3. Prove that if t is marked during the execution of DFS(s), then t is a descendent of s in the DFS tree. (Recall the the definition of "descendent" is recursive (and was given incorrectly on the handout in discussion) -- to be a descendent of s a node is either s itself of a child of a descendent of s.)

   The induction needed here is a bit more complicated -- I apologize for not getting it straight and writing it down before the discussion. We can make a recursive definition of the predicate M(x,y) meaning "x is marked during DFS(y)" from the code for DFS(y):

   • M(y,y) is true, and
   • if M(x,z) and E(y,z), then M(x,y)
   We want to prove that for any t and s, M(t,s) implies that t is a descendent of s. The problem is that in the inductive case of the definition, the second term of M(x,y) changes, which forces us to use induction on the s rather than on t. Here is an induction scheme that proves P(x) for all x such that DFS(x) finishes:
   • Prove P(x) for any x with no unexplored neighbors.
   • Prove that if P(y) is true for every unexplored neighbor y of x, then P(x) is true.

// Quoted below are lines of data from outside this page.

/-- **`m_{C_2}(aτ) = 2` for every reflection** (all reflections are conjugate to `τ`).
[cite: DokchitserEtAl2022, §1.3 Remark 1.5 (D_{2p})] -/
theorem card_conj_mem_zpowers_tau_reflection [Finite G] (hσ : orderOf σ = p) (hp : Odd p) (hτ : orderOf τ = 2)
    (hστ : τ * σ * τ⁻¹ = σ⁻¹) (hcard : Nat.card G = 2 * p) {a : G} (ha : a ∈ Subgroup.zpowers σ) :
    Nat.card {x : G // x⁻¹ * (a * τ) * x ∈ Subgroup.zpowers τ} = 2 := by
  obtain ⟨b, -, hb⟩ := exists_conj_tau_eq_reflection hσ hp hστ ha
  rw [card_conj_mem_eq_of_zpowers_conj_eq (Subgroup.zpowers τ) (g := a * τ) (h := τ) (x := b⁻¹)
      (by rw [← hb]; congr 1; group),
    card_conj_mem_zpowers_tau_self hσ hp hτ hστ hcard]

end DihedralPrimeMarks

/-! ## §3 The Brauer relation `Θ = 2C_2 + C_p − 2D_{2p} − 1` as an identity of permutation characters -/

section DihedralPrimeRelation

variable {G : Type} [Group G] [Fintype G] {σ τ : G} {p : ℕ}

/-- **`2·(1_{C_2})^G + (1_{C_p})^G = (1_1)^G + 2·(1_G)^G` for `G = D_{2p}`, `p` an odd prime** ("`D_{2p}`:
`2C_2 + C_p − 2D_{2p} − {1}`"; Bartel–Dokchitser's `H̃ − [H:H̃]·H − G̃ + [H:H̃]·G` with `G = C_p ⋊ C_2`, `H̃ = 1`),
checked on rotations and reflections: at `1`: `2p + 2 = 2p + 2`; at a rotation `≠ 1`: `0 + 2 = 0 + 2`; at a
reflection: `2 + 0 = 0 + 2`. [cite: DokchitserEtAl2022, §1.3 Remark 1.5] [cite: BartelDokchitser2015, §2 Example 2] -/
theorem two_smul_indClassFun_tau_add_indClassFun_sigma (hσ : orderOf σ = p) (hp : p.Prime) (hp2 : p ≠ 2)
    (hτ : orderOf τ = 2) (hστ : τ * σ * τ⁻¹ = σ⁻¹) (hcard : Nat.card G = 2 * p) :
    (2 : ℂ) • indClassFun (Subgroup.zpowers τ) 1 + indClassFun (Subgroup.zpowers σ) 1 =
      indClassFun (⊥ : Subgroup G) 1 + (2 : ℂ) • indClassFun (⊤ : Subgroup G) 1 := by
  classical
  have hodd : Odd p := hp.eq_two_or_odd'.resolve_left hp2
  have hp0 : (p : ℂ) ≠ 0 := Nat.cast_ne_zero.2 hp.ne_zero
  have hcardF : Fintype.card G = 2 * p := by rw [← Nat.card_eq_fintype_card, hcard]
  funext g
  simp only [Pi.add_apply, Pi.smul_apply, smul_eq_mul]
  rw [indClassFun_one_apply_eq_div, indClassFun_one_apply_eq_div, indClassFun_one_apply_eq_div (⊥ : Subgroup G),
    indClassFun_top_one, Pi.one_apply, card_conj_mem_bot, card_conj_mem_zpowers_sigma hσ hp.ne_zero hcard,
    Nat.card_zpowers, Nat.card_zpowers, hσ, hτ, Subgroup.card_bot, hcardF]
  rcases mem_zpowers_or_exists_eq_mul_of_card hσ hodd hτ hcard g with hg | ⟨a, ha, rfl⟩
  · by_cases hg1 : g = 1
    · subst hg1
      rw [card_conj_mem_one_eq, hcardF, if_pos (Subgroup.one_mem _), if_pos rfl]
      push_cast
      field_simp
    · rw [card_conj_mem_zpowers_tau_of_mem hσ hodd hτ hcard hg hg1, if_pos hg, if_neg hg1]
      push_cast
      field_simp
  · have h1 : a * τ ≠ 1 := fun h ↦ reflection_not_mem hσ hodd hτ ha (h ▸ Subgroup.one_mem _)
    rw [card_conj_mem_zpowers_tau_reflection hσ hodd hτ hστ hcard ha, if_neg (reflection_not_mem hσ hodd hτ ha),
      if_neg h1]
    push_cast
    field_simp
    ring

   Actually the "base case" here is just a special case of the inductive case, because if you have no unexplored neighbors then by definition any predicate must be true for all of your unexplored neighbors.

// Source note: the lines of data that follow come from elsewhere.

import Summits.BirchSwinnertonDyer.BirchSwinnertonDyer.Theorems.Rank2ObservatoryCubicFieldR661044
import Summits.BirchSwinnertonDyer.BirchSwinnertonDyer.Theorems.Rank2Observatory2DescLinGens
import HarnessLib

/-!
# BirchSwinnertonDyer — rank ≥ 2 observatory: prime elements of the cubic field of `-45 + 79 * X - 25 * X ^ 2 + X ^ 3` (generator addendum `R661044 R3a`)

HONEST FRAMING: per-curve certified theorems and census instruments; no claim on BSD in rank ≥ 2.

Per-FIELD addendum of the KERNEL-2DESC instrument (design `b2b-bsdr2-cert-3/KERNEL-2DESC.md` §9d; rank-3 port
`b2b-bsdr2-cert-2/kernel-2desc3/README.md`) for the cubic
field `K = ℚ(α)`, `α` a root of `-45 + 79 * X - 25 * X ^ 2 + X ^ 3` (`Δ = 661044`, `𝓞_K` a PID; file `Rank2ObservatoryCubicFieldR661044`):
for 1 elements `e = c₀ + c₁α + c₂α² = lin aeval_α c₀ c₁ c₂` it certifies the norm (`MonicCubic.normForm`,
`norm_lin_eq`) and primality (norm `±p`, or norm `±p^f` with the residue certificate of `lin_prime_of_pow`);
(totally real field: the signs at the three real places are certified inline per curve). These elements generate the primes
dividing `F′(θ)` for the RANK-3 census curves with this `2`-division field, `N < 5·10⁵` (data: kit job `j131165` + second
implementation `scripts/identities_r3r.py`); the per-curve files `Rank2Observatory<label>TwoDescRankThree.lean`
reference them by name (`e_<c₀>_<c₁>_<c₂>_norm|prime`, `m` = minus). Generated by
`scripts/gen_addendum_r3.py` (cert-3 `gen_addendum4.py` v4, rank-3 port). Sorry-free; axioms `propext`, `Classical.choice`, `Quot.sound`.
[cite: Marcus2018, Ch. 3, Thm. 22] [cite: Cassels1991LecturesEllipticCurves, §15]
-/

-- single-conjunct summit: `Summit.BirchSwinnertonDyer.BirchSwinnertonDyer.…` repeats the name by design
set_option linter.dupNamespace false

noncomputable section

open scoped NumberField

open Literature.NumberTheory.NumberFields Polynomial NumberField

namespace Summit.BirchSwinnertonDyer.BirchSwinnertonDyer.Rank2Observatory.TwoDescCubic.FieldR661044

/-- `N(948 - 1620 * α + 451 * α ^ 2) = 3` (a prime above `3`, residue degree `1`; first met at `495783a1`). [folklore] -/
theorem e_948_m1620_451_norm : Algebra.norm ℚ ((lin aeval_α 948 (-1620) 451 : 𝓞 (CubicField (-25) 79 (-45))) : (CubicField (-25) 79 (-45))) = ((3 : ℤ) : ℚ) :=
  norm_lin_eq irreducible aeval_α finrank_eq 948 (-1620) 451 (by norm_num [MonicCubic.normForm])

/-- `948 - 1620 * α + 451 * α ^ 2` is prime (norm `±3`). [cite: Marcus2018, Ch. 3, Thm. 22] -/
theorem e_948_m1620_451_prime : Prime (lin aeval_α 948 (-1620) 451 : 𝓞 (CubicField (-25) 79 (-45))) :=
  lin_prime_of_prime irreducible aeval_α finrank_eq 948 (-1620) 451 (n := 3)
    (by norm_num [MonicCubic.normForm]) (by norm_num)

end Summit.BirchSwinnertonDyer.BirchSwinnertonDyer.Rank2Observatory.TwoDescCubic.FieldR661044

end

   So let's prove this with P(x) being the statement "for all y, if y is marked during DFS(x), then y is a descendent of x".

   For the base case, assume that x has no unexplored neighbors. Then DFS(x) will make no recursive calls, and thus will mark x itself and nothing else. Our base case is true, because the (corrected) definition of "descendent" says that x is a descendent of x.

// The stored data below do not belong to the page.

/-- **THE DICTIONARY.** Granting the named fact `Schneider1985_order_charGenerator` (PRS, BMS
Thm. 1.7 clause 2: `ord_{T=0} f_E = rank ⟺ Reg_p ≠ 0 ∧ Ш[p^∞]` finite), for `p ≥ 5` good ordinary, the
cyclotomic datum with normalised generator, `X(E/ℚ_∞)` torsion with characteristic series `f_E` and the
canonical height `Dh`:
`(e_2(X(E/ℚ_∞)) = 0 ∧ corank_{ℤ_p} Ш(E/ℚ)[p^∞] = 0) ⟺ (SchneiderConjecture Dh ∧ Ш(E/ℚ)[p^∞] finite)`.
The structural door (`order_charGenerator_eq_rank_iff`, kernel) and the print door open together.
CONDITIONAL on PRS. [cite: BalakrishnanMullerStein2015, Thm. 1.7] [cite: Schneider1985, Thm. 2′ (p. 342)]
[cite: Howard2004DerivedHeights, Cor. 5.3] -/
theorem derivedLength_one_eq_zero_and_shaCorank_eq_zero_iff_schneider
    (h85 : Schneider1985_order_charGenerator) (hp : 5 ≤ p)
    (hgood : W.HasGoodReductionAtPrime p) (hord : ¬ (p : ℤ) ∣ W.frobeniusTrace p)
    (hκ : κ.IsCyclotomic) (hγ : κ.IsTopGenerator γ) (hγ' : IsCyclotomicVariable p γ)
    (D : W.SelmerDualData κ γ) (htors : D.IsTorsion)
    {fE : IwasawaAlgebra p} (hfE : D.charIdeal = Ideal.span {fE})
    {Dh : PAdicHeightData W p} (hDh : Dh.IsCanonical) :
    (derivedLength p D.X 1 = 0 ∧ W.shaCorank p = 0) ↔
      (SchneiderConjecture Dh ∧ Finite (AddCommGroup.primaryComponent W.sha p)) := by
  haveI : Module.Finite (IwasawaAlgebra p) D.X := D.module_finite_of_isCyclotomic W κ hκ hγ
  rw [← order_charGenerator_eq_rank_iff p W hgood hord hκ hγ D htors hfE]
  exact (h85 W p hp hgood hord κ γ hκ hγ hγ' D htors fE hfE Dh hDh).2.1

/-- **`e_2(X(E/ℚ_∞)) = 0 ⟺ Reg_p(E) ≠ 0`, for `Ш(E/ℚ)[p^∞]` finite.** Granting PRS: the second derived
coinvariant length of `X(E/ℚ_∞)` vanishes (`TX/T²X` finite; no Jordan block of `T` of length `≥ 2` at
`(T)`) iff the canonical cyclotomic `p`-adic height is non-degenerate — the kernel form of "the first
derived height is Schneider's height and `dim S_p^{(2)} = e_2`" (Howard, Cor. 5.3), read off the two
order formulas. CONDITIONAL on PRS. [cite: BalakrishnanMullerStein2015, Thm. 1.7]
[cite: Howard2004DerivedHeights, Cor. 5.3] [cite: MazurSteinTate2006, Conj. 1.1] -/
theorem derivedLength_one_eq_zero_iff_schneiderConjecture
    (h85 : Schneider1985_order_charGenerator) (hp : 5 ≤ p)
    (hgood : W.HasGoodReductionAtPrime p) (hord : ¬ (p : ℤ) ∣ W.frobeniusTrace p)
    (hκ : κ.IsCyclotomic) (hγ : κ.IsTopGenerator γ) (hγ' : IsCyclotomicVariable p γ)
    (D : W.SelmerDualData κ γ) (htors : D.IsTorsion)
    {fE : IwasawaAlgebra p} (hfE : D.charIdeal = Ideal.span {fE})
    {Dh : PAdicHeightData W p} (hDh : Dh.IsCanonical)
    (hfin : Finite (AddCommGroup.primaryComponent W.sha p)) :
    derivedLength p D.X 1 = 0 ↔ SchneiderConjecture Dh := by
  have h := derivedLength_one_eq_zero_and_shaCorank_eq_zero_iff_schneider p W h85 hp hgood hord hκ
    hγ hγ' D htors hfE hDh
  have hsha : W.shaCorank p = 0 := (finite_primaryComponent_sha_iff_shaCorank_eq_zero W p).mp hfin
  exact ⟨fun h1 ↦ (h.mp ⟨h1, hsha⟩).1, fun hS ↦ (h.mpr ⟨hS, hfin⟩).1⟩

/-- **`Reg_p(E) ≠ 0 ⟺` the whole higher profile vanishes** (`e_i(X) = 0` for all `i ≥ 2`; `Ш[p^∞]` finite;
monotonicity `e_2 ≥ e_3 ≥ ⋯`). CONDITIONAL on PRS. [cite: BalakrishnanMullerStein2015, Thm. 1.7] [cite: Howard2004DerivedHeights, Cor. 5.3] -/
theorem forall_derivedLength_eq_zero_iff_schneiderConjecture
    (h85 : Schneider1985_order_charGenerator) (hp : 5 ≤ p)
    (hgood : W.HasGoodReductionAtPrime p) (hord : ¬ (p : ℤ) ∣ W.frobeniusTrace p)
    (hκ : κ.IsCyclotomic) (hγ : κ.IsTopGenerator γ) (hγ' : IsCyclotomicVariable p γ)
    (D : W.SelmerDualData κ γ) (htors : D.IsTorsion)
    {fE : IwasawaAlgebra p} (hfE : D.charIdeal = Ideal.span {fE})
    {Dh : PAdicHeightData W p} (hDh : Dh.IsCanonical)
    (hfin : Finite (AddCommGroup.primaryComponent W.sha p)) :
    (∀ i, 1 ≤ i → derivedLength p D.X i = 0) ↔ SchneiderConjecture Dh := by
  rw [← derivedLength_one_eq_zero_iff_schneiderConjecture p W h85 hp hgood hord hκ hγ hγ' D htors hfE
    hDh hfin]
  exact ⟨fun h ↦ h 1 le_rfl, fun h1 i hi ↦ derivedLength_eq_zero_of_eq_zero p hi h1⟩

/-- **Corank-2 dichotomy in currency `f_E` (no print fact; Howard parity as HYPOTHESIS).** If
`corank Sel_{p^∞}(E/ℚ) = 2` and `X(E/ℚ_∞)` has an even number of blocks `Λ/(T²)` at `(T)` (`hH`, the
case `r = 2` of Howard's parity constraint, Cor. 5.3 — NOT proved here), then `ord_{T=0} f_E = 2` or
`ord_{T=0} f_E ≥ 4`. [cite: Howard2004DerivedHeights, Cor. 5.3] [cite: GreenbergLNM1716, Thm. 1.2] -/
theorem order_charGenerator_eq_two_or_four_le_of_even_blocks_two
    (hgood : W.HasGoodReductionAtPrime p) (hord : ¬ (p : ℤ) ∣ W.frobeniusTrace p)
    (hκ : κ.IsCyclotomic) (hγ : κ.IsTopGenerator γ) (D : W.SelmerDualData κ γ)
    (htors : D.IsTorsion) {fE : IwasawaAlgebra p} (hfE : D.charIdeal = Ideal.span {fE})
    (hH : ∃ m : ℕ, derivedLength p D.X 1 = derivedLength p D.X 2 + 2 * (m : ℕ∞))
    (hs : W.selmerCorank p = 2) :
    fE.order = 2 ∨ 4 ≤ fE.order := by
  haveI : Module.Finite (IwasawaAlgebra p) D.X := D.module_finite_of_isCyclotomic W κ hκ hγ
  have hctrl : coinvariantsRank p D.X = W.selmerCorank p :=
    (Greenberg1999_coinvariantsRank_eq_selmerCorank_rat_holds W p hgood hord κ γ hκ hγ D).2
  have h2 : derivedLength p D.X 0 = 2 := by
    rw [derivedLength_zero_eq_coinvariantsRank, hctrl, hs, Nat.cast_ofNat]
  rw [order_charGenerator_eq_lengthAt p W D htors hfE]
  exact lengthAt_eq_two_or_four_le_of_even_blocks_two p D.X htors hH h2

/-- **THE RANK-TWO JUMP.** Granting PRS and Howard's parity constraint at `r = 2` (hypothesis `hH`):
if `rank E(ℚ) = 2`, `Ш(E/ℚ)[p^∞]` is finite and the canonical `p`-adic height is DEGENERATE
(`Reg_p(E) = 0`), then `4 ≤ ord_{T=0} f_E`, i.e. `T⁴ ∣ f_E`. Print (PRS clauses 1–2,
`Schneider1985_order_charGenerator.X_pow_succ_dvd_of_not`) gives `T³ ∣ f_E`; the extra zero is the
parity of the alternating second derived height. CONDITIONAL on PRS (and `hH`).
[cite: BalakrishnanMullerStein2015, Thm. 1.7] [cite: Howard2004DerivedHeights, Thm. 5.2 and Cor. 5.3]
[cite: BertoliniDarmon1995, §2] -/
theorem four_le_order_charGenerator_of_not_schneiderConjecture
    (h85 : Schneider1985_order_charGenerator) (hp : 5 ≤ p)
    (hgood : W.HasGoodReductionAtPrime p) (hord : ¬ (p : ℤ) ∣ W.frobeniusTrace p)
    (hκ : κ.IsCyclotomic) (hγ : κ.IsTopGenerator γ) (hγ' : IsCyclotomicVariable p γ)
    (D : W.SelmerDualData κ γ) (htors : D.IsTorsion)
    {fE : IwasawaAlgebra p} (hfE : D.charIdeal = Ideal.span {fE})
    {Dh : PAdicHeightData W p} (hDh : Dh.IsCanonical)
    (hfin : Finite (AddCommGroup.primaryComponent W.sha p)) (hr : W.mordellWeilRank = 2)
    (hH : ∃ m : ℕ, derivedLength p D.X 1 = derivedLength p D.X 2 + 2 * (m : ℕ∞))
    (hReg : ¬ SchneiderConjecture Dh) :
    4 ≤ fE.order := by
  haveI : Module.Finite (IwasawaAlgebra p) D.X := D.module_finite_of_isCyclotomic W κ hκ hγ
  have hsha : W.shaCorank p = 0 := (finite_primaryComponent_sha_iff_shaCorank_eq_zero W p).mp hfin
  have hs : W.selmerCorank p = 2 := by
    have hid := W.selmerCorank_eq_mordellWeilRank_add_holds p
    omega
  rcases order_charGenerator_eq_two_or_four_le_of_even_blocks_two p W hgood hord hκ hγ D htors hfE hH
      hs with h | h
  · exact absurd ((h85 W p hp hgood hord κ γ hκ hγ hγ' D htors fE hfE Dh hDh).2.1.mp
      (by rw [h, hr, Nat.cast_ofNat])).1 hReg
  · exact h

/-! ## §2 Currency `L_p(E,T)` on the Burungale–Castella–Skinner locus (`p ≥ 5` good ordinary, `E[p]` irreducible) -/

/-- **(MC_T) from BCS Thm. 1.1.2 (a)**: on the BCS locus `X(E/ℚ_∞)` is torsion with a characteristic
series `g` such that `ord_{T=0} L_p(E,T) = ord_{T=0} g` (`ι g = p^k · L_p`, order transfer
`order_eq_order_of_iwasawaToPowerSeries_eq`). CONDITIONAL on BCS.
[cite: BurungaleCastellaSkinner2025, Thm. 1.1.2 (a) (p. 2 of arXiv:2405.00270v2)] -/
theorem isTorsion_and_exists_charGenerator_of_BCS
    (hBCS : burungale_castella_skinner_charIdeal_eq_padicLFunction) (hp : 5 ≤ p)
    (hgood : W.HasGoodReductionAtPrime p) (hord : ¬ (p : ℤ) ∣ W.frobeniusTrace p)
    (hirr : W.HasIrreducibleModPGaloisRep p) (hκ : κ.IsCyclotomic) (hγ : κ.IsTopGenerator γ)
    (hγ' : IsCyclotomicVariable p γ) (hf : IsNewformOf W f) (D : W.SelmerDualData κ γ) :
    D.IsTorsion ∧ ∃ g : IwasawaAlgebra p, D.charIdeal = Ideal.span {g} ∧
      (padicLFunction f (unitRoot W p : ℚ_[p])).order = g.order := by
  obtain ⟨htors, g, k, hg, hιg⟩ := hBCS W p κ γ f hp hgood hord hirr hκ hγ hγ' hf D
  exact ⟨htors, g, hg, order_eq_order_of_iwasawaToPowerSeries_eq p hιg⟩

/-- **The exact identity on the BCS locus**: for every `E/ℚ`, every `p ≥ 5` good ordinary with `E[p]`
irreducible (no auxiliary multiplicative prime), for all `n ≫ 0`:
`ord_{T=0} L_p(E,T) = rank E(ℚ) + corank_{ℤ_p} Ш(E/ℚ)[p^∞] + ∑_{1 ≤ i ≤ n} e_{i+1}(X(E/ℚ_∞))`, `e_{n+2} = 0`.
K70-A proved this on the Skinner–Urban locus; BCS removes the hypothesis (ram). CONDITIONAL on BCS.
[cite: BurungaleCastellaSkinner2025, Thm. 1.1.2 (a)] [cite: GreenbergLNM1716, Thm. 1.2]
[cite: BertoliniDarmon1995, §2] [cite: Howard2004DerivedHeights, Thm. 5.2] -/
theorem order_eq_rank_add_shaCorank_add_sum_derivedLength_of_BCS
    (hBCS : burungale_castella_skinner_charIdeal_eq_padicLFunction) (hp : 5 ≤ p)
    (hgood : W.HasGoodReductionAtPrime p) (hord : ¬ (p : ℤ) ∣ W.frobeniusTrace p)
    (hirr : W.HasIrreducibleModPGaloisRep p) (hκ : κ.IsCyclotomic) (hγ : κ.IsTopGenerator γ)
    (hγ' : IsCyclotomicVariable p γ) (hf : IsNewformOf W f) (D : W.SelmerDualData κ γ) :
    ∃ n₀ : ℕ, ∀ n, n₀ ≤ n →
      (padicLFunction f (unitRoot W p : ℚ_[p])).order =
          (W.mordellWeilRank : ℕ∞) + W.shaCorank p +
            ∑ i ∈ Finset.Ico 1 (n + 1), derivedLength p D.X i ∧
        derivedLength p D.X (n + 1) = 0 := by
  obtain ⟨htors, g, hg, hLg⟩ :=
    isTorsion_and_exists_charGenerator_of_BCS p W f hBCS hp hgood hord hirr hκ hγ hγ' hf D
  rw [hLg]
  exact order_charGenerator_eq_rank_add_shaCorank_add_sum_derivedLength p W hgood hord hκ hγ D htors hg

   Now for the inductive case. We assume that P(y) holds for every unexplored neighbor y of x This means that for every such y, every node marked during DFS(y) is a descendent of y. Now we look at all the nodes marked during DFS(x). These consist of x itself, plus any nodes marked during DFS(y) for one of these y's. The definition of "descendent" says that x is a descendent of x, and that any descendent of any of these y's is a descendent of x (since each such y will be a child of x in the tree). (Technical point: By "unexplored neighbor" we mean "neighbor that is unexplored at the time that DFS(x) looks at it".) So all these nodes are descendents of x, and we have proved P(x). This completes the induction.

Last modified 21 September 2006